import Summits.CriticalPhenomena.PercolationContinuityZ3.Theorems.PercNearOneGluingNoHeavyLowerTailSahiCombMixFiveMoments
import Summits.CriticalPhenomena.PercolationContinuityZ3.Theorems.PercNearOneGluingNoHeavyLowerTailSahiCombMixAtomsFive

/-!
# The comb hierarchy for Sahi's `E_k`, LXXVII: CYLINDER moments of five events ignoring `e` are comb-positive off `e`
# (building blocks for lifting the `q = 1` certificates of the `|G| = 4` cells of comb H-MIX(5))

Support file of the one-cut programme (crux `NoHeavyLowerTail`, stmt-CriticalPhenomena-4575; cell `prim-masterthm`, seat P3, gen 12;
`run/shared/lean/prim/prim-masterthm/prim-masterthm-p3/HIERARCHY.md` §20).  Extends `…SahiCombMixFiveMoments` (member moments `μ_p(W_S)` and `W_0`-defects): the
CYLINDER `μ_p(W_J ∖ (W_{k_1} ∪ ⋯ ∪ W_{k_r}))` ("in every `W_j`, `j ∈ J`, in no `W_{k_t}`") is the expectation of the nonnegative function
`1_{W_J}·Π_t(1 − 1_{W_{k_t}})`, hence comb-positive at multidegree `1` off `e`; written by inclusion–exclusion as `Σ_{L⊆K}(−1)^{|L|} μ_p(W_{J∪L})` it is a polynomial in the member
moments — the multiplier vocabulary of this seat's LP certificates (kit j132476/j132636/j132637).
* `combPos_cyl5_one/two/three/four` — `|K| = 1, 2, 3, 4` (the `|K| = 0` case is `combPos_mom5_off`, atoms `|J ∪ K| = 5` are also `combPos_atom5_off`);
* `fam5` — a five-slot family of members as a vector.
HONEST FRAMING: bookkeeping; nothing here asserts (M⁺-k) or `C_k` for `k ≥ 3`. [this work]
-/

noncomputable section

open scoped Classical

namespace Summit.CriticalPhenomena.PercolationContinuityZ3.Theorems

open Finset Function
open Literature.Combinatorics.Sahi2008
open Literature.Probability.Percolation.BHK2006 (ind_le_one ind_inter)
open Literature.Probability.Percolation.DecisionTree (ind ind_of_mem ind_of_not_mem ind_nonneg)
open SahiComb

namespace SahiMixture

/-- A five-slot family of members as a vector. [folklore] -/
theorem fam5 {α : Type*} {n : ℕ} (A : Fin n → Set α) (R S T U V : Finset (Fin n)) :
    (fun j => ind (⋂ i ∈ (![R, S, T, U, V] : Fin 5 → Finset (Fin n)) j, A i)) =
      ![ind (⋂ i ∈ R, A i), ind (⋂ i ∈ S, A i), ind (⋂ i ∈ T, A i), ind (⋂ i ∈ U, A i), ind (⋂ i ∈ V, A i)] := by
  funext j; fin_cases j <;> rfl

end SahiMixture

variable {ι : Type} [Fintype ι]

namespace SahiCombMix

section Cyl

variable (W : Fin 5 → Set (Set ι)) (e : ι) (hWe : ∀ (j : Fin 5) (b : Bool), secAt e b (W j) = W j)
include hWe

/-- **Cylinders with one excluded member**: `μ_p(W_J) − μ_p(W_{J∪k}) = μ_p(W_J ∖ W_k)` is comb-positive at multidegree `1` off `e`. [this work] -/
theorem combPos_cyl5_one (J : Finset (Fin 5)) (k : Fin 5) :
    CombPos (update (fun _ : ι => 1) e 0)
      (fun p => ex (bernoulliWeight p) (ind (⋂ i ∈ J, W i)) - ex (bernoulliWeight p) (ind (⋂ i ∈ insert k J, W i))) := by
  have hpt : ∀ ω, ind (⋂ i ∈ J, W i) ω * (1 - ind (W k) ω)
      = ind (⋂ i ∈ J, W i) ω - ind (⋂ i ∈ insert k J, W i) ω := fun ω => by
    rw [Finset.set_biInter_insert, ind_inter]; ring
  have h0 := (combPos_ex (ι := ι) (h := fun ω => ind (⋂ i ∈ J, W i) ω * (1 - ind (W k) ω)) fun ω =>
      mul_nonneg (ind_nonneg _ ω) (sub_nonneg.2 (ind_le_one _ ω))).of_ignores e
    fun p s => SahiCombDisjunct.ex_update_of_ignores' e (fun ω => by
      show ind (⋂ i ∈ J, W i) (insert e ω) * (1 - ind (W k) (insert e ω)) = ind (⋂ i ∈ J, W i) ω * (1 - ind (W k) ω)
      rw [ind_biInter5_insert W e hWe, ind_U5_insert W e hWe]) p s
  refine h0.congr fun p => ?_
  have ee := SahiMixture.ex_eq_lin (bernoulliWeight p) (fun ω => ind (⋂ i ∈ J, W i) ω * (1 - ind (W k) ω)) ![1, -1]
    ![ind (⋂ i ∈ J, W i), ind (⋂ i ∈ insert k J, W i)] (fun ω => by
      rw [hpt ω]
      simp only [Fin.sum_univ_succ, Fin.sum_univ_zero, Matrix.cons_val_zero, Matrix.cons_val_succ]
      ring)
  simp only [Fin.sum_univ_succ, Fin.sum_univ_zero, Matrix.cons_val_zero, Matrix.cons_val_succ] at ee
  rw [ee]; ring

/-- **Cylinders with two excluded members**: `μ_p(W_J ∖ (W_k ∪ W_l))` by inclusion–exclusion, comb-positive at multidegree `1` off `e`. [this work] -/
theorem combPos_cyl5_two (J : Finset (Fin 5)) (k l : Fin 5) :
    CombPos (update (fun _ : ι => 1) e 0)
      (fun p => ex (bernoulliWeight p) (ind (⋂ i ∈ J, W i)) - ex (bernoulliWeight p) (ind (⋂ i ∈ insert k J, W i))
        - ex (bernoulliWeight p) (ind (⋂ i ∈ insert l J, W i)) + ex (bernoulliWeight p) (ind (⋂ i ∈ insert k (insert l J), W i))) := by
  have hpt : ∀ ω, ind (⋂ i ∈ J, W i) ω * (1 - ind (W k) ω) * (1 - ind (W l) ω)
      = ind (⋂ i ∈ J, W i) ω - ind (⋂ i ∈ insert k J, W i) ω - ind (⋂ i ∈ insert l J, W i) ω
        + ind (⋂ i ∈ insert k (insert l J), W i) ω := fun ω => by
    simp only [Finset.set_biInter_insert, ind_inter]; ring
  have h0 := (combPos_ex (ι := ι) (h := fun ω => ind (⋂ i ∈ J, W i) ω * (1 - ind (W k) ω) * (1 - ind (W l) ω)) fun ω =>
      mul_nonneg (mul_nonneg (ind_nonneg _ ω) (sub_nonneg.2 (ind_le_one _ ω))) (sub_nonneg.2 (ind_le_one _ ω))).of_ignores e
    fun p s => SahiCombDisjunct.ex_update_of_ignores' e (fun ω => by
      show ind (⋂ i ∈ J, W i) (insert e ω) * (1 - ind (W k) (insert e ω)) * (1 - ind (W l) (insert e ω))
          = ind (⋂ i ∈ J, W i) ω * (1 - ind (W k) ω) * (1 - ind (W l) ω)
      rw [ind_biInter5_insert W e hWe, ind_U5_insert W e hWe, ind_U5_insert W e hWe]) p s
  refine h0.congr fun p => ?_
  have ee := SahiMixture.ex_eq_lin (bernoulliWeight p) (fun ω => ind (⋂ i ∈ J, W i) ω * (1 - ind (W k) ω) * (1 - ind (W l) ω)) ![1, -1, -1, 1]
    ![ind (⋂ i ∈ J, W i), ind (⋂ i ∈ insert k J, W i), ind (⋂ i ∈ insert l J, W i), ind (⋂ i ∈ insert k (insert l J), W i)] (fun ω => by
      rw [hpt ω]
      simp only [Fin.sum_univ_succ, Fin.sum_univ_zero, Matrix.cons_val_zero, Matrix.cons_val_succ]
      ring)
  simp only [Fin.sum_univ_succ, Fin.sum_univ_zero, Matrix.cons_val_zero, Matrix.cons_val_succ] at ee
  rw [ee]; ring

/-- **Cylinders with three excluded members** (inclusion–exclusion, eight member moments), comb-positive at multidegree `1` off `e`. [this work] -/
theorem combPos_cyl5_three (J : Finset (Fin 5)) (k l m : Fin 5) :
    CombPos (update (fun _ : ι => 1) e 0)
      (fun p => ex (bernoulliWeight p) (ind (⋂ i ∈ J, W i))
        - ex (bernoulliWeight p) (ind (⋂ i ∈ insert k J, W i)) - ex (bernoulliWeight p) (ind (⋂ i ∈ insert l J, W i))
        - ex (bernoulliWeight p) (ind (⋂ i ∈ insert m J, W i))
        + ex (bernoulliWeight p) (ind (⋂ i ∈ insert k (insert l J), W i)) + ex (bernoulliWeight p) (ind (⋂ i ∈ insert k (insert m J), W i))
        + ex (bernoulliWeight p) (ind (⋂ i ∈ insert l (insert m J), W i))
        - ex (bernoulliWeight p) (ind (⋂ i ∈ insert k (insert l (insert m J)), W i))) := by
  have hpt : ∀ ω, ind (⋂ i ∈ J, W i) ω * (1 - ind (W k) ω) * (1 - ind (W l) ω) * (1 - ind (W m) ω)
      = ind (⋂ i ∈ J, W i) ω
        - ind (⋂ i ∈ insert k J, W i) ω - ind (⋂ i ∈ insert l J, W i) ω - ind (⋂ i ∈ insert m J, W i) ω
        + ind (⋂ i ∈ insert k (insert l J), W i) ω + ind (⋂ i ∈ insert k (insert m J), W i) ω
        + ind (⋂ i ∈ insert l (insert m J), W i) ω
        - ind (⋂ i ∈ insert k (insert l (insert m J)), W i) ω := fun ω => by
    simp only [Finset.set_biInter_insert, ind_inter]; ring
  have h0 := (combPos_ex (ι := ι) (h := fun ω => ind (⋂ i ∈ J, W i) ω * (1 - ind (W k) ω) * (1 - ind (W l) ω) * (1 - ind (W m) ω))
      fun ω => mul_nonneg (mul_nonneg (mul_nonneg (ind_nonneg _ ω) (sub_nonneg.2 (ind_le_one _ ω))) (sub_nonneg.2 (ind_le_one _ ω)))
        (sub_nonneg.2 (ind_le_one _ ω))).of_ignores e
    fun p s => SahiCombDisjunct.ex_update_of_ignores' e (fun ω => by
      show ind (⋂ i ∈ J, W i) (insert e ω) * (1 - ind (W k) (insert e ω)) * (1 - ind (W l) (insert e ω)) * (1 - ind (W m) (insert e ω))
          = ind (⋂ i ∈ J, W i) ω * (1 - ind (W k) ω) * (1 - ind (W l) ω) * (1 - ind (W m) ω)
      rw [ind_biInter5_insert W e hWe, ind_U5_insert W e hWe, ind_U5_insert W e hWe, ind_U5_insert W e hWe]) p s
  refine h0.congr fun p => ?_
  have ee := SahiMixture.ex_eq_lin (bernoulliWeight p)
    (fun ω => ind (⋂ i ∈ J, W i) ω * (1 - ind (W k) ω) * (1 - ind (W l) ω) * (1 - ind (W m) ω)) ![1, -1, -1, -1, 1, 1, 1, -1]
    ![ind (⋂ i ∈ J, W i), ind (⋂ i ∈ insert k J, W i), ind (⋂ i ∈ insert l J, W i), ind (⋂ i ∈ insert m J, W i),
      ind (⋂ i ∈ insert k (insert l J), W i), ind (⋂ i ∈ insert k (insert m J), W i), ind (⋂ i ∈ insert l (insert m J), W i),
      ind (⋂ i ∈ insert k (insert l (insert m J)), W i)] (fun ω => by
      rw [hpt ω]
      simp only [Fin.sum_univ_succ, Fin.sum_univ_zero, Matrix.cons_val_zero, Matrix.cons_val_succ]
      ring)
  simp only [Fin.sum_univ_succ, Fin.sum_univ_zero, Matrix.cons_val_zero, Matrix.cons_val_succ] at ee
  rw [ee]; ring

/-- **Cylinders with four excluded members** (sixteen member moments), comb-positive at multidegree `1` off `e`. [this work] -/
theorem combPos_cyl5_four (J : Finset (Fin 5)) (k l m n : Fin 5) :
    CombPos (update (fun _ : ι => 1) e 0)
      (fun p => ex (bernoulliWeight p) (ind (⋂ i ∈ J, W i))
        - ex (bernoulliWeight p) (ind (⋂ i ∈ insert k J, W i)) - ex (bernoulliWeight p) (ind (⋂ i ∈ insert l J, W i))
        - ex (bernoulliWeight p) (ind (⋂ i ∈ insert m J, W i)) - ex (bernoulliWeight p) (ind (⋂ i ∈ insert n J, W i))
        + ex (bernoulliWeight p) (ind (⋂ i ∈ insert k (insert l J), W i)) + ex (bernoulliWeight p) (ind (⋂ i ∈ insert k (insert m J), W i))
        + ex (bernoulliWeight p) (ind (⋂ i ∈ insert k (insert n J), W i)) + ex (bernoulliWeight p) (ind (⋂ i ∈ insert l (insert m J), W i))
        + ex (bernoulliWeight p) (ind (⋂ i ∈ insert l (insert n J), W i)) + ex (bernoulliWeight p) (ind (⋂ i ∈ insert m (insert n J), W i))
        - ex (bernoulliWeight p) (ind (⋂ i ∈ insert k (insert l (insert m J)), W i))
        - ex (bernoulliWeight p) (ind (⋂ i ∈ insert k (insert l (insert n J)), W i))
        - ex (bernoulliWeight p) (ind (⋂ i ∈ insert k (insert m (insert n J)), W i))
        - ex (bernoulliWeight p) (ind (⋂ i ∈ insert l (insert m (insert n J)), W i))
        + ex (bernoulliWeight p) (ind (⋂ i ∈ insert k (insert l (insert m (insert n J))), W i))) := by
  have hpt : ∀ ω, ind (⋂ i ∈ J, W i) ω * (1 - ind (W k) ω) * (1 - ind (W l) ω) * (1 - ind (W m) ω) * (1 - ind (W n) ω)
      = ind (⋂ i ∈ J, W i) ω
        - ind (⋂ i ∈ insert k J, W i) ω - ind (⋂ i ∈ insert l J, W i) ω - ind (⋂ i ∈ insert m J, W i) ω - ind (⋂ i ∈ insert n J, W i) ω
        + ind (⋂ i ∈ insert k (insert l J), W i) ω + ind (⋂ i ∈ insert k (insert m J), W i) ω + ind (⋂ i ∈ insert k (insert n J), W i) ω
        + ind (⋂ i ∈ insert l (insert m J), W i) ω + ind (⋂ i ∈ insert l (insert n J), W i) ω + ind (⋂ i ∈ insert m (insert n J), W i) ω
        - ind (⋂ i ∈ insert k (insert l (insert m J)), W i) ω - ind (⋂ i ∈ insert k (insert l (insert n J)), W i) ω
        - ind (⋂ i ∈ insert k (insert m (insert n J)), W i) ω - ind (⋂ i ∈ insert l (insert m (insert n J)), W i) ω
        + ind (⋂ i ∈ insert k (insert l (insert m (insert n J))), W i) ω := fun ω => by
    simp only [Finset.set_biInter_insert, ind_inter]; ring
  have h0 := (combPos_ex (ι := ι)
      (h := fun ω => ind (⋂ i ∈ J, W i) ω * (1 - ind (W k) ω) * (1 - ind (W l) ω) * (1 - ind (W m) ω) * (1 - ind (W n) ω))
      fun ω => mul_nonneg (mul_nonneg (mul_nonneg (mul_nonneg (ind_nonneg _ ω) (sub_nonneg.2 (ind_le_one _ ω))) (sub_nonneg.2 (ind_le_one _ ω)))
        (sub_nonneg.2 (ind_le_one _ ω))) (sub_nonneg.2 (ind_le_one _ ω))).of_ignores e
    fun p s => SahiCombDisjunct.ex_update_of_ignores' e (fun ω => by
      show ind (⋂ i ∈ J, W i) (insert e ω) * (1 - ind (W k) (insert e ω)) * (1 - ind (W l) (insert e ω)) * (1 - ind (W m) (insert e ω))
            * (1 - ind (W n) (insert e ω))
          = ind (⋂ i ∈ J, W i) ω * (1 - ind (W k) ω) * (1 - ind (W l) ω) * (1 - ind (W m) ω) * (1 - ind (W n) ω)
      rw [ind_biInter5_insert W e hWe, ind_U5_insert W e hWe, ind_U5_insert W e hWe, ind_U5_insert W e hWe, ind_U5_insert W e hWe]) p s
  refine h0.congr fun p => ?_
  have ee := SahiMixture.ex_eq_lin (bernoulliWeight p)
    (fun ω => ind (⋂ i ∈ J, W i) ω * (1 - ind (W k) ω) * (1 - ind (W l) ω) * (1 - ind (W m) ω) * (1 - ind (W n) ω))
    ![1, -1, -1, -1, -1, 1, 1, 1, 1, 1, 1, -1, -1, -1, -1, 1]
    ![ind (⋂ i ∈ J, W i), ind (⋂ i ∈ insert k J, W i), ind (⋂ i ∈ insert l J, W i), ind (⋂ i ∈ insert m J, W i), ind (⋂ i ∈ insert n J, W i),
      ind (⋂ i ∈ insert k (insert l J), W i), ind (⋂ i ∈ insert k (insert m J), W i), ind (⋂ i ∈ insert k (insert n J), W i),
      ind (⋂ i ∈ insert l (insert m J), W i), ind (⋂ i ∈ insert l (insert n J), W i), ind (⋂ i ∈ insert m (insert n J), W i),
      ind (⋂ i ∈ insert k (insert l (insert m J)), W i), ind (⋂ i ∈ insert k (insert l (insert n J)), W i),
      ind (⋂ i ∈ insert k (insert m (insert n J)), W i), ind (⋂ i ∈ insert l (insert m (insert n J)), W i),
      ind (⋂ i ∈ insert k (insert l (insert m (insert n J))), W i)] (fun ω => by
      rw [hpt ω]
      simp only [Fin.sum_univ_succ, Fin.sum_univ_zero, Matrix.cons_val_zero, Matrix.cons_val_succ]
      ring)
  simp only [Fin.sum_univ_succ, Fin.sum_univ_zero, Matrix.cons_val_zero, Matrix.cons_val_succ] at ee
  rw [ee]; ring

end Cyl

end SahiCombMix

end Summit.CriticalPhenomena.PercolationContinuityZ3.Theorems

end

────

Assignment: Report every line containing the word "namespace" from the listing above.

Result for this task:
namespace Summit.CriticalPhenomena.PercolationContinuityZ3.Theorems
namespace SahiMixture
namespace SahiCombMix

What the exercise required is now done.